Lost in this shuffle of state differences, is Pennsylvania provincial legislature led, and was the ultimate beneficiary in the struggle for power with the Proprietary Group. The House of Burgesses never did what the Pennsylvania General Assembly did, and in the end the latter retained its own prerogatives in state-policy-making, carving out its role in what still-remained a fairly decentralized policy process. The General Assembly developed its own policy agenda, some of which was a response to sub-provincial demands, but most of which emanated from Pennsylvania-wide issues and concern. The first and foremost was to carve out additional power from the Proprietary–and to replace it with a royal governor. The Assembly also conducted its own foreign policy agenda–with the Board of Trade especially–but it was the chief defender of Pennsylvania policy autonomy from English colonialism.

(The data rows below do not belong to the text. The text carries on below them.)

import Literature.Probability.Percolation.GladkovZiminKernel
import HarnessLib

/-!
# Conditional expectations along a decision tree and the
# decision-tree Harris–Kleitman inequality for REAL increasing functions

Finitary weighted calculus of `DecisionTreeWeighted.lean` / `GladkovZiminKernel.lean`: configurations `K ⊆ D`, weights
`wtW D p K` (`p i ∈ [0,1]`), expectation `ED D p φ`; a self-determined revealed-set map `Fm` (e.g. `revealed T` for a
decision tree `T`) and the splice `K →_{Fm K} K₂` (`K` on `Fm K`, `K₂` elsewhere).

* `cE D p Fm φ K = Σ_{K₂ ⊆ D} wtW K₂ · φ (K →_{Fm K} K₂)` — the conditional expectation of `φ` given the revealed
  coordinates ("resample outside the revealed set"; `condSumW` of the tree is the case `φ = 1_B`);
* `ED_cE` (tower: `E[cE φ] = E[φ]`, by Gladkov's swap Lemma 3.1 = `sum_pair_reindexW`), `cE_mul_of_local` (pull out an
  `Fm`-determined factor), `cE_local`, `ED_mul_cE_comm` (`E[φ · cE ψ] = E[cE φ · ψ]`), linearity;
* `sum_mul_nonneg_of_upperSet` — LAYER-CAKE EXTENSION: a linear functional `Σ_K a_K f(K)` nonnegative on indicators of
  up-sets is nonnegative on every monotone `f ≥ 0` (induction on the support);
* **`ED_mul_PrW_le_ED_mul_cE_ind`**, **`treeHarris_real`** — Gladkov's decision-tree Harris–Kleitman inequality
  [Gladkov2024, Thm. 3.2] (tree: `PrW_mul_PrW_le_Pr2W_treeHK`, for two increasing EVENTS) extended to a real monotone
  `f ≥ 0` and an increasing event `Y`: `E[f]·P(Y) ≤ E[f · E[1_Y | ℱ_T]] = E[E[f | ℱ_T] · 1_Y]`, i.e.
  `Cov(E[f | ℱ_T], 1_Y) ≥ 0` (the martingale form of Harris' inequality
  stopped along the tree).
-/

noncomputable section

namespace Summit.CriticalPhenomena.PercolationContinuityZ3.Theorems

namespace TreeHarris

open Finset Literature.Probability.Percolation Literature.Probability.Percolation.DecisionTree

variable {ι : Type*} [DecidableEq ι]

/-! ### Conditional expectation given the revealed coordinates -/

/-- **`E[φ | ℱ_{Fm}](K) = Σ_{K₂ ⊆ D} wtW K₂ · φ (K →_{Fm K} K₂)`**: resample the coordinates outside the revealed set
`Fm K`. [cite: Gladkov2024, Def. 2.3 and Thm. 3.2 (`C₁ →_S C₂`)] -/
def cE (D : Finset ι) (p : ι → ℝ) (Fm : Finset ι → Finset ι) (φ : Finset ι → ℝ) (K : Finset ι) : ℝ :=
  ∑ K₂ ∈ D.powerset, wtW D p K₂ * φ (splice (Fm K) K K₂)

section Calculus

variable (D : Finset ι) (p : ι → ℝ) (Fm : Finset ι → Finset ι)

/-- For an event, `cE` is the decision tree's `condSumW`. [folklore] -/
theorem cE_ind (B : Set (Finset ι)) : cE D p Fm (ind B) = condSumW D p Fm B := rfl

/-- Linearity: sums. [folklore] -/
theorem cE_add (φ ψ : Finset ι → ℝ) (K : Finset ι) :
    cE D p Fm (fun L => φ L + ψ L) K = cE D p Fm φ K + cE D p Fm ψ K := by
  unfold cE; rw [← Finset.sum_add_distrib]; exact Finset.sum_congr rfl fun _ _ => by ring

/-- Linearity: differences. [folklore] -/
theorem cE_sub (φ ψ : Finset ι → ℝ) (K : Finset ι) :
    cE D p Fm (fun L => φ L - ψ L) K = cE D p Fm φ K - cE D p Fm ψ K := by
  unfold cE; rw [← Finset.sum_sub_distrib]; exact Finset.sum_congr rfl fun _ _ => by ring

/-- Linearity: scalars. [folklore] -/
theorem cE_const_mul (c : ℝ) (φ : Finset ι → ℝ) (K : Finset ι) :
    cE D p Fm (fun L => c * φ L) K = c * cE D p Fm φ K := by
  unfold cE; rw [Finset.mul_sum]; exact Finset.sum_congr rfl fun _ _ => by ring

/-- Constants are reproduced (total mass one). [folklore] -/
theorem cE_const (c : ℝ) (K : Finset ι) : cE D p Fm (fun _ => c) K = c := by
  unfold cE; rw [← Finset.sum_mul, sum_wtW, one_mul]

/-- **Pull-out**: a factor determined by the revealed coordinates comes out of the conditional expectation.
[folklore] -/
theorem cE_mul_of_local {Z : Finset ι → ℝ} (hZ : ∀ K K' : Finset ι, (∀ i ∈ Fm K, (i ∈ K ↔ i ∈ K')) → Z K' = Z K)
    (φ : Finset ι → ℝ) (K : Finset ι) :
    cE D p Fm (fun L => Z L * φ L) K = Z K * cE D p Fm φ K := by
  unfold cE
  rw [Finset.mul_sum]
  refine Finset.sum_congr rfl fun K₂ _ => ?_
  show wtW D p K₂ * (Z (splice (Fm K) K K₂) * φ (splice (Fm K) K K₂)) = _
  rw [hZ K (splice (Fm K) K K₂) (fun i hi => (mem_splice_of_mem hi).symm)]
  ring

/-- Monotonicity / nonnegativity: `cE φ ≥ 0` for `φ ≥ 0`. [folklore] -/
theorem cE_nonneg {p : ι → ℝ} (hp0 : ∀ i, 0 ≤ p i) (hp1 : ∀ i, p i ≤ 1) {φ : Finset ι → ℝ}
    (hφ : ∀ L, 0 ≤ φ L) (K : Finset ι) : 0 ≤ cE D p Fm φ K :=
  Finset.sum_nonneg fun K₂ _ => mul_nonneg (wtW_nonneg D hp0 hp1 K₂) (hφ _)

variable {Fm}

/-- `cE φ` is itself determined by the revealed coordinates (self-determined `Fm`). [cite: Gladkov2024, Def. 2.4] -/
theorem cE_local (hF : SelfDetermined Fm) (φ : Finset ι → ℝ) :
    ∀ K K' : Finset ι, (∀ i ∈ Fm K, (i ∈ K ↔ i ∈ K')) → cE D p Fm φ K' = cE D p Fm φ K := by
  intro K K' h
  unfold cE
  rw [hF K K' h]
  exact Finset.sum_congr rfl fun K₂ _ => by rw [splice_congr_left h K₂]

/-- **Tower property** `E[cE φ] = E[φ]`: the hybrid `K →_{Fm K} K₂` of two independent copies has the law of one copy
(Gladkov's swap Lemma 3.1). [cite: Gladkov2024, Lemma 3.1] -/
theorem ED_cE (hF : SelfDetermined Fm) (φ : Finset ι → ℝ) : ED D p (cE D p Fm φ) = ED D p φ := by
  have h := sum_pair_reindexW D p hF (fun x => φ x.1)
  simp only [swapPair] at h
  unfold ED cE
  rw [show ∑ S ∈ D.powerset, wtW D p S * φ S =
      ∑ x ∈ D.powerset ×ˢ D.powerset, wt2W D p x * φ x.1 by
    rw [Finset.sum_product]
    refine Finset.sum_congr rfl fun K _ => ?_
    simp only [wt2W]
    rw [← Finset.sum_mul, ← Finset.mul_sum, sum_wtW]; ring]
  rw [h, Finset.sum_product]
  refine Finset.sum_congr rfl fun K _ => ?_
  rw [Finset.mul_sum]
  exact Finset.sum_congr rfl fun K₂ _ => by simp only [wt2W]; ring

/-- `E[φ · cE ψ]` as a sum over independent pairs. [folklore] -/
theorem ED_mul_cE_eq_sum (φ ψ : Finset ι → ℝ) :
    ED D p (fun K => φ K * cE D p Fm ψ K) =
      ∑ x ∈ D.powerset ×ˢ D.powerset, wt2W D p x * (φ x.1 * ψ (splice (Fm x.1) x.1 x.2)) := by
  unfold ED cE
  rw [Finset.sum_product]
  refine Finset.sum_congr rfl fun K _ => ?_
  dsimp only
  rw [Finset.mul_sum D.powerset _ (φ K), Finset.mul_sum D.powerset _ (wtW D p K)]
  refine Finset.sum_congr rfl fun K₂ _ => ?_
  simp only [wt2W]; ring

/-- `E[cE φ · ψ]` as a sum over independent pairs. [folklore] -/
theorem ED_cE_mul_eq_sum (φ ψ : Finset ι → ℝ) :
    ED D p (fun K => cE D p Fm φ K * ψ K) =
      ∑ x ∈ D.powerset ×ˢ D.powerset, wt2W D p x * (φ (splice (Fm x.1) x.1 x.2) * ψ x.1) := by
  unfold ED cE
  rw [Finset.sum_product]
  refine Finset.sum_congr rfl fun K _ => ?_
  dsimp only
  rw [Finset.sum_mul, Finset.mul_sum D.powerset _ (wtW D p K)]
  refine Finset.sum_congr rfl fun K₂ _ => ?_
  simp only [wt2W]; ring

/-- **Symmetry** `E[φ · cE ψ] = E[cE φ · ψ]` (both equal `E⊗E[φ(C₁) ψ(C₁ →_S C₂)]` up to the swap).
[cite: Gladkov2024, Lemma 3.1] -/
theorem ED_mul_cE_comm (hF : SelfDetermined Fm) (φ ψ : Finset ι → ℝ) :
    ED D p (fun K => φ K * cE D p Fm ψ K) = ED D p (fun K => cE D p Fm φ K * ψ K) := by
  have h := sum_pair_reindexW D p hF (fun x => φ x.1 * ψ (splice (Fm x.1) x.1 x.2))
  have hfst : ∀ x : Finset ι × Finset ι, Fm (swapPair Fm x).1 = Fm x.1 := fun x => apply_swapPair_fst hF x
  have hswap : ∀ x : Finset ι × Finset ι,
      φ (swapPair Fm x).1 * ψ (splice (Fm (swapPair Fm x).1) (swapPair Fm x).1 (swapPair Fm x).2) =
        φ (splice (Fm x.1) x.1 x.2) * ψ x.1 := by
    intro x
    rw [hfst x]
    simp only [swapPair, splice_splice_left]
  simp only [hswap] at h
  rw [ED_mul_cE_eq_sum, ED_cE_mul_eq_sum, h]

end Calculus

/-! ### Layer-cake extension: from up-set indicators to monotone nonnegative functions -/

/-- **Layer-cake extension.**  On a finite set `s` of elements of a preorder, a linear functional `f ↦ Σ_{K ∈ s} a_K f(K)`
that is nonnegative on the indicator of every up-set is nonnegative on every monotone `f ≥ 0` (peel off
`m · 1_{f > 0}`, `m = min f|_{f>0}`, and induct on the support). [folklore] -/
theorem sum_mul_nonneg_of_upperSet {α : Type*} [Preorder α] (s : Finset α) (a : α → ℝ)
    (ha : ∀ U : Set α, IsUpperSet U → 0 ≤ ∑ K ∈ s, a K * ind U K) :
    ∀ (f : α → ℝ), Monotone f → (∀ K, 0 ≤ f K) → 0 ≤ ∑ K ∈ s, a K * f K := by
  classical
  intro f hf hf0
  induction hn : (s.filter fun K => 0 < f K).card using Nat.strong_induction_on generalizing f with
  | _ n ih =>
    by_cases hsupp : (s.filter fun K => 0 < f K) = ∅
    · -- `f = 0` on `s`
      have h0 : ∀ K ∈ s, f K = 0 := fun K hK => by
        have : K ∉ s.filter fun K => 0 < f K := by rw [hsupp]; exact Finset.notMem_empty K
        rw [Finset.mem_filter, not_and, not_lt] at this
        exact le_antisymm (this hK) (hf0 K)
      rw [Finset.sum_eq_zero fun K hK => by rw [h0 K hK, mul_zero]]
    · have hne : (s.filter fun K => 0 < f K).Nonempty := Finset.nonempty_iff_ne_empty.2 hsupp
      -- the minimum positive value and the up-set `{f > 0}`
      set m₀ : ℝ := ((s.filter fun K => 0 < f K).image f).min' (hne.image f) with hm₀
      set U : Set α := {K | 0 < f K} with hU
      have hUup : IsUpperSet U := fun K K' hKK' hK => lt_of_lt_of_le hK (hf hKK')
      have hm₀pos : 0 < m₀ := by
        obtain ⟨K, hK, hKm⟩ := Finset.mem_image.1 (Finset.min'_mem _ (hne.image f))
        rw [← hm₀] at hKm
        rw [← hKm]; exact (Finset.mem_filter.1 hK).2
      have hm₀le : ∀ K ∈ s, 0 < f K → m₀ ≤ f K := fun K hK hfK =>
        Finset.min'_le _ _ (Finset.mem_image.2 ⟨K, Finset.mem_filter.2 ⟨hK, hfK⟩, rfl⟩)
      -- the peeled function
      set f' : α → ℝ := fun K => f K - m₀ * ind U K with hf'
      have hf'U : ∀ K, 0 < f K → f' K = f K - m₀ := fun K hK => by
        simp only [hf']; rw [ind_of_mem (show K ∈ U from hK), mul_one]
      have hf'nU : ∀ K, ¬ 0 < f K → f' K = f K := fun K hK => by
        simp only [hf']; rw [ind_of_not_mem (show K ∉ U from hK), mul_zero, sub_zero]
      have hfz : ∀ K, ¬ 0 < f K → f K = 0 := fun K hK => le_antisymm (not_lt.1 hK) (hf0 K)
      have hf'0s : ∀ K ∈ s, 0 ≤ f' K := fun K hK => by
        by_cases hfK : 0 < f K
        · rw [hf'U K hfK]; linarith [hm₀le K hK hfK]
        · rw [hf'nU K hfK]; exact hf0 K
      -- monotone and nonnegative off `s` as well, except that `m₀ ≤ f` may fail off `s`: clip at `0`
      set f'' : α → ℝ := fun K => max (f' K) 0 with hf''
      have hf''mono : Monotone f'' := by
        intro K K' hKK'
        simp only [hf'', hf']
        by_cases hK : 0 < f K
        · have hK' : 0 < f K' := lt_of_lt_of_le hK (hf hKK')
          rw [ind_of_mem (show K ∈ U from hK), ind_of_mem (show K' ∈ U from hK')]
          exact max_le_max (by linarith [hf hKK']) le_rfl
        · rw [hfz K hK, ind_of_not_mem (show K ∉ U from hK)]
          simp only [mul_zero, sub_zero, max_self]
          exact le_max_right _ _
      have hf''0 : ∀ K, 0 ≤ f'' K := fun K => le_max_right _ _
      have hf''s : ∀ K ∈ s, f'' K = f' K := fun K hK => max_eq_left (hf'0s K hK)
      -- the support shrinks: the minimiser drops out
      obtain ⟨K₀, hK₀, hK₀m⟩ := Finset.mem_image.1 (Finset.min'_mem _ (hne.image f))
      have hlt : (s.filter fun K => 0 < f'' K).card < n := by
        rw [← hn]
        refine Finset.card_lt_card ⟨fun K hK => ?_, fun hsub => ?_⟩
        · rw [Finset.mem_filter] at hK ⊢
          refine ⟨hK.1, ?_⟩
          by_contra hfK
          rw [hf''s K hK.1, hf'nU K hfK, hfz K hfK] at hK
          exact lt_irrefl _ hK.2
        · have h1 : K₀ ∈ s.filter fun K => 0 < f'' K := hsub hK₀
          rw [Finset.mem_filter] at h1
          have hs₀ := (Finset.mem_filter.1 hK₀)
          rw [hf''s K₀ hs₀.1, hf'U K₀ hs₀.2, hK₀m, ← hm₀] at h1
          exact lt_irrefl _ (by linarith [h1.2] : m₀ < m₀)
      have hrec := ih _ hlt f'' hf''mono hf''0 rfl
      -- reassemble
      have hsplit : ∑ K ∈ s, a K * f K = ∑ K ∈ s, a K * f'' K + m₀ * ∑ K ∈ s, a K * ind U K := by
        rw [Finset.mul_sum, ← Finset.sum_add_distrib]
        refine Finset.sum_congr rfl fun K hK => ?_
        rw [hf''s K hK]
        simp only [hf']; ring
      rw [hsplit]
      exact add_nonneg hrec (mul_nonneg hm₀pos.le (ha U hUup))

/-! ### Decision-tree Harris–Kleitman for a real increasing function -/

/-- The event form of Theorem 3.2 as a sum: `P⊗P{C₁ ∈ X, C₁ →_S C₂ ∈ Y} = E[1_X · cE 1_Y]`. [cite: Gladkov2024, Thm. 3.2] -/
theorem Pr2W_treeHK_eq_ED (D : Finset ι) (p : ι → ℝ) (T : DTree ι) (X Y : Set (Finset ι)) :
    Pr2W D p (treeHK ∅ T X Y) = ED D p (fun K => ind X K * cE D p (revealed T) (ind Y) K) := by
  rw [Pr2W_eq_sum_ind, Finset.sum_product]
  unfold ED cE
  refine Finset.sum_congr rfl fun K _ => ?_
  dsimp only
  rw [Finset.mul_sum D.powerset _ (ind X K), Finset.mul_sum D.powerset _ (wtW D p K)]
  refine Finset.sum_congr rfl fun K₂ _ => ?_
  have hind : ind (treeHK ∅ T X Y) (K, K₂) = ind X K * ind Y (splice (revealed T K) K K₂) := by
    have hmem : (K, K₂) ∈ treeHK ∅ T X Y ↔ K ∈ X ∧ splice (revealed T K) K K₂ ∈ Y := by
      simp only [treeHK, hkWith, Finset.empty_union, Set.mem_setOf_eq]
    by_cases h1 : K ∈ X
    · by_cases h2 : splice (revealed T K) K K₂ ∈ Y
      · rw [ind_of_mem (hmem.2 ⟨h1, h2⟩), ind_of_mem h1, ind_of_mem h2, mul_one]
      · rw [ind_of_not_mem (fun h => h2 (hmem.1 h).2), ind_of_mem h1, ind_of_not_mem h2, mul_zero]
    · rw [ind_of_not_mem (fun h => h1 (hmem.1 h).1), ind_of_not_mem h1, zero_mul]
  rw [hind]
  simp only [wt2W]; ring

section TH

variable (D : Finset ι) {p : ι → ℝ} (hp0 : ∀ i, 0 ≤ p i) (hp1 : ∀ i, p i ≤ 1)
include hp0 hp1

/-- **Decision-tree Harris–Kleitman for a real monotone `f ≥ 0` and an increasing event `Y`**:
`E[f]·P(Y) ≤ E[f · E[1_Y | ℱ_T]]`. [cite: Gladkov2024, Thm. 3.2] -/
theorem ED_mul_PrW_le_ED_mul_cE_ind (T : DTree ι) {f : Finset ι → ℝ} (hf : Monotone f) (hf0 : ∀ K, 0 ≤ f K)
    {Y : Set (Finset ι)} (hY : IsUpperSet Y) :
    ED D p f * PrW D p Y ≤ ED D p (fun K => f K * cE D p (revealed T) (ind Y) K) := by
  -- the linear functional `f ↦ E[f · (cE 1_Y − P(Y))]` is nonnegative on up-set indicators by Theorem 3.2
  have key := sum_mul_nonneg_of_upperSet D.powerset
    (fun K => wtW D p K * (cE D p (revealed T) (ind Y) K - PrW D p Y)) (fun U hU => by
      have h32 := PrW_mul_PrW_le_Pr2W_treeHK D hp0 hp1 T hU hY
      rw [Pr2W_treeHK_eq_ED, PrW_eq_sum_ind D p U] at h32
      unfold ED at h32
      have : ∑ K ∈ D.powerset, wtW D p K * (cE D p (revealed T) (ind Y) K - PrW D p Y) * ind U K =
          ∑ K ∈ D.powerset, wtW D p K * (ind U K * cE D p (revealed T) (ind Y) K) -
            (∑ K ∈ D.powerset, wtW D p K * ind U K) * PrW D p Y := by
        rw [Finset.sum_mul, ← Finset.sum_sub_distrib]
        exact Finset.sum_congr rfl fun K _ => by ring
      rw [this]; linarith) f hf hf0
  have : ∑ K ∈ D.powerset, wtW D p K * (cE D p (revealed T) (ind Y) K - PrW D p Y) * f K =
      ED D p (fun K => f K * cE D p (revealed T) (ind Y) K) - ED D p f * PrW D p Y := by
    unfold ED
    rw [Finset.sum_mul, ← Finset.sum_sub_distrib]
    exact Finset.sum_congr rfl fun K _ => by ring
  rw [this] at key
  linarith

/-- **Lemma TH** (`Cov(E[f | ℱ_T], 1_Y) ≥ 0`): `E[f]·P(Y) ≤ E[E[f | ℱ_T] · 1_Y]` for `f` monotone nonnegative and `Y`
increasing — the decision-tree Harris–Kleitman inequality for a real function. [cite: Gladkov2024, Thm. 3.2] -/
theorem treeHarris_real (T : DTree ι) {f : Finset ι → ℝ} (hf : Monotone f) (hf0 : ∀ K, 0 ≤ f K)
    {Y : Set (Finset ι)} (hY : IsUpperSet Y) :
    ED D p f * PrW D p Y ≤ ED D p (fun K => cE D p (revealed T) f K * ind Y K) := by
  rw [← ED_mul_cE_comm D p (selfDetermined_revealed T) f (ind Y)]
  exact ED_mul_PrW_le_ED_mul_cE_ind D hp0 hp1 T hf hf0 hY

end TH

end TreeHarris

end Summit.CriticalPhenomena.PercolationContinuityZ3.Theorems

end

It also handled larger issues that rose from the Philadelphia economic base, and balanced all of that by attempting to cope with the western hinterland expansion of settlement and population movement. The ever-chronic intrusion of Quaker dissatisfaction and activism naturally flowed to the provincial-level for resolution. Finally, impacts of sustained European migration were fought out in the General Assembly, even though they were felt more severely at local levels. All this was due, I suggest, because the Legislature was itself generally dominated by the Quaker Party whose leadership developed into a semi-formal Quaker oligopoly that wheeled, dealed, brokered, and distributed the benefits of policy outputs.
In this, we may be seeing the first embryonic broker political machine on American soil. That machine-broker style was, in my reckoning, a result of the Proprietary-Legislative war, which I contend was in effect a civil war between Pennsylvania branches of government–a war whose residue left a battered, fragmented, and substantially weakened executive branch for future generations.